import Summits.BirchSwinnertonDyer.BirchSwinnertonDyer.Theorems.KolyvaginRankRigidityAtTwoRingClassNoTwoTorsion
import Summits.BirchSwinnertonDyer.BirchSwinnertonDyer.Theorems.KolyvaginRankRigidityAtTwoOffHabitatIrredNonSurjTwoConverseNoTwoTorsionOverKOfIrred
import Literature.NumberTheory.EllipticCurves.RingClassFieldConjugation
import HarnessLib

/-!
# Route `KolyvaginRankRigidityAtTwo`, residual crux R_irr `OffHabitatIrredNonSurjTwoConverse`
# (stmt-BirchSwinnertonDyer-27123, LINE 8 «margin absorbs index»): Gross 1991, Lemma 4.3 AT `p = 2`
# OFF THE HABITAT — `E(K[n])[2] = 0` and the `hA` binder from `E(ℚ)[2] = 0` alone
# (helper, PROVED, unconditional; width seat `bsd-line-krr2-p2` g9)

The habitat file `…RingClassNoTwoTorsion` proves `E(K[n])[2] = 0` (so that the tree's Kolyvagin
class at `2` is McCallum's class and not the junk value `0`) from `ρ̄_{E,2}` ONTO `GL₂(𝔽₂) ≅ S₃`,
i.e. (Dokchitser–Dokchitser (1)) `E(ℚ)[2] = 0` AND `Δ_E ∉ ℚ^{×2}`. On the frame of R_irr
(`E(ℚ)[2] = 0`, any `2`-adic image) one case is missing: **`Δ_E ∈ ℚ^{×2}`**, i.e. `ρ̄_{E,2}(Γ_ℚ) = C₃`,
`ℚ(E[2])` a CYCLIC CUBIC field. This file closes it by Cox's Lemma 9.3 (the tree's
`apply_apply_eq_inv_apply_of_not_mem_ringClassGal`: an automorphism `τ` of `K[n]` moving `K`
inverts `𝒢_n = Gal(K[n]/K)`): a point of order `2` over `K[n]` makes the `2`-division cubic —
irreducible over `K` since `E(K)[2] = 0` (stub `stub_noTwoTorsionOverK_of_irred`, p634161) — split
in the normal extension `K[n]/K`, with roots `e₁, e₂, e₃`; as `Δ_E = r²`, the alternant
`δ = (e₁-e₂)(e₁-e₃)(e₂-e₃) = ±r/4` is RATIONAL, so every automorphism of `K[n]` permutes the roots
EVENLY (identity or a `3`-cycle); the `3`-cycles commute, so `τστ⁻¹ = σ⁻¹` read on the roots gives
`σ² = 1`, i.e. every `σ ∈ 𝒢_n` FIXES the roots; by Galois theory the roots lie in `K` —
contradicting irreducibility over `K`. Results:

* `twoTorsion_eq_zero_ringClassField_of_isSquare` — `E(K[n])[2] = 0` for `E(K)[2] = 0`,
  `Δ_E ∈ ℚ^{×2}`, `K` imaginary quadratic, ANY `n ≠ 0` (no Heegner hypothesis needed in this case);
* `twoTorsion_eq_zero_ringClassField_offHabitat` — **`E(K[n])[2] = 0` on the whole frame of R_irr**:
  `E(ℚ)[2] = 0` (globally minimal `W`), `K` imaginary quadratic with `d_K` odd and the Heegner
  hypothesis, `n ≠ 0` odd and prime to `N_E` (the case `Δ ∉ ℚ^{×2}` is the habitat theorem
  `twoTorsion_eq_zero_ringClassField_of_heegner`, whose only image input is `ρ̄_{E,2}` onto);
* `torsionBy_two_pow_ringClassField_eq_bot_offHabitat`, `eq_zero_of_zsmul_two_pow_eq_zero_ringClassField_offHabitat`,
  `isAdmissible_pointsSubgroup_two_offHabitat` — `E(K[n])[2^M] = 0` and the `hA` binder of
  `KolyvaginHeegnerData.kolyvaginClass` at `p = 2` off the habitat.

HONEST FRAMING: helper lemmas (`--supports` 27123); nothing here closes R_irr, U1 28083 or the print
item 23091; BSD is NOT proved by any of this.

References: [GrossLMS1991] §4 Lemma 4.3; [McCallumLMS1991] §4 (5); [Cox2013] §9.A Lemma 9.3;
[DokchitserDokchitserMathZ2012] Theorem (1); [SilvermanAEC2009] III.§1.
-/

set_option autoImplicit false
-- the Theorems namespace of this sub repeats the summit name by design (D-0017 nested layout)
set_option linter.dupNamespace false

noncomputable section

open scoped Classical

namespace Summit.BirchSwinnertonDyer.BirchSwinnertonDyer.Theorems.KolyvaginRankRigidity

open NumberField IsDedekindDomain Field WeierstrassCurve Polynomial
open Literature.NumberTheory.EllipticCurves Literature.NumberTheory.GaloisRepresentations
open Summit.BirchSwinnertonDyer.Rank1Residual.X11b

variable {K : Type} [Field K] [NumberField K]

=-=-=

• YOUR INSTRUCTIONS:
Return an exact copy of the listing.

• EXERCISE SOLUTION:
import Summits.BirchSwinnertonDyer.BirchSwinnertonDyer.Theorems.KolyvaginRankRigidityAtTwoRingClassNoTwoTorsion
import Summits.BirchSwinnertonDyer.BirchSwinnertonDyer.Theorems.KolyvaginRankRigidityAtTwoOffHabitatIrredNonSurjTwoConverseNoTwoTorsionOverKOfIrred
import Literature.NumberTheory.EllipticCurves.RingClassFieldConjugation
import HarnessLib

/-!
# Route `KolyvaginRankRigidityAtTwo`, residual crux R_irr `OffHabitatIrredNonSurjTwoConverse`
# (stmt-BirchSwinnertonDyer-27123, LINE 8 «margin absorbs index»): Gross 1991, Lemma 4.3 AT `p = 2`
# OFF THE HABITAT — `E(K[n])[2] = 0` and the `hA` binder from `E(ℚ)[2] = 0` alone
# (helper, PROVED, unconditional; width seat `bsd-line-krr2-p2` g9)

The habitat file `…RingClassNoTwoTorsion` proves `E(K[n])[2] = 0` (so that the tree's Kolyvagin
class at `2` is McCallum's class and not the junk value `0`) from `ρ̄_{E,2}` ONTO `GL₂(𝔽₂) ≅ S₃`,
i.e. (Dokchitser–Dokchitser (1)) `E(ℚ)[2] = 0` AND `Δ_E ∉ ℚ^{×2}`. On the frame of R_irr
(`E(ℚ)[2] = 0`, any `2`-adic image) one case is missing: **`Δ_E ∈ ℚ^{×2}`**, i.e. `ρ̄_{E,2}(Γ_ℚ) = C₃`,
`ℚ(E[2])` a CYCLIC CUBIC field. This file closes it by Cox's Lemma 9.3 (the tree's
`apply_apply_eq_inv_apply_of_not_mem_ringClassGal`: an automorphism `τ` of `K[n]` moving `K`
inverts `𝒢_n = Gal(K[n]/K)`): a point of order `2` over `K[n]` makes the `2`-division cubic —
irreducible over `K` since `E(K)[2] = 0` (stub `stub_noTwoTorsionOverK_of_irred`, p634161) — split
in the normal extension `K[n]/K`, with roots `e₁, e₂, e₃`; as `Δ_E = r²`, the alternant
`δ = (e₁-e₂)(e₁-e₃)(e₂-e₃) = ±r/4` is RATIONAL, so every automorphism of `K[n]` permutes the roots
EVENLY (identity or a `3`-cycle); the `3`-cycles commute, so `τστ⁻¹ = σ⁻¹` read on the roots gives
`σ² = 1`, i.e. every `σ ∈ 𝒢_n` FIXES the roots; by Galois theory the roots lie in `K` —
contradicting irreducibility over `K`. Results:

* `twoTorsion_eq_zero_ringClassField_of_isSquare` — `E(K[n])[2] = 0` for `E(K)[2] = 0`,
  `Δ_E ∈ ℚ^{×2}`, `K` imaginary quadratic, ANY `n ≠ 0` (no Heegner hypothesis needed in this case);
* `twoTorsion_eq_zero_ringClassField_offHabitat` — **`E(K[n])[2] = 0` on the whole frame of R_irr**:
  `E(ℚ)[2] = 0` (globally minimal `W`), `K` imaginary quadratic with `d_K` odd and the Heegner
  hypothesis, `n ≠ 0` odd and prime to `N_E` (the case `Δ ∉ ℚ^{×2}` is the habitat theorem
  `twoTorsion_eq_zero_ringClassField_of_heegner`, whose only image input is `ρ̄_{E,2}` onto);
* `torsionBy_two_pow_ringClassField_eq_bot_offHabitat`, `eq_zero_of_zsmul_two_pow_eq_zero_ringClassField_offHabitat`,
  `isAdmissible_pointsSubgroup_two_offHabitat` — `E(K[n])[2^M] = 0` and the `hA` binder of
  `KolyvaginHeegnerData.kolyvaginClass` at `p = 2` off the habitat.

HONEST FRAMING: helper lemmas (`--supports` 27123); nothing here closes R_irr, U1 28083 or the print
item 23091; BSD is NOT proved by any of this.

References: [GrossLMS1991] §4 Lemma 4.3; [McCallumLMS1991] §4 (5); [Cox2013] §9.A Lemma 9.3;
[DokchitserDokchitserMathZ2012] Theorem (1); [SilvermanAEC2009] III.§1.
-/

set_option autoImplicit false
-- the Theorems namespace of this sub repeats the summit name by design (D-0017 nested layout)
set_option linter.dupNamespace false

noncomputable section

open scoped Classical

namespace Summit.BirchSwinnertonDyer.BirchSwinnertonDyer.Theorems.KolyvaginRankRigidity

open NumberField IsDedekindDomain Field WeierstrassCurve Polynomial
open Literature.NumberTheory.EllipticCurves Literature.NumberTheory.GaloisRepresentations
open Summit.BirchSwinnertonDyer.Rank1Residual.X11b

variable {K : Type} [Field K] [NumberField K]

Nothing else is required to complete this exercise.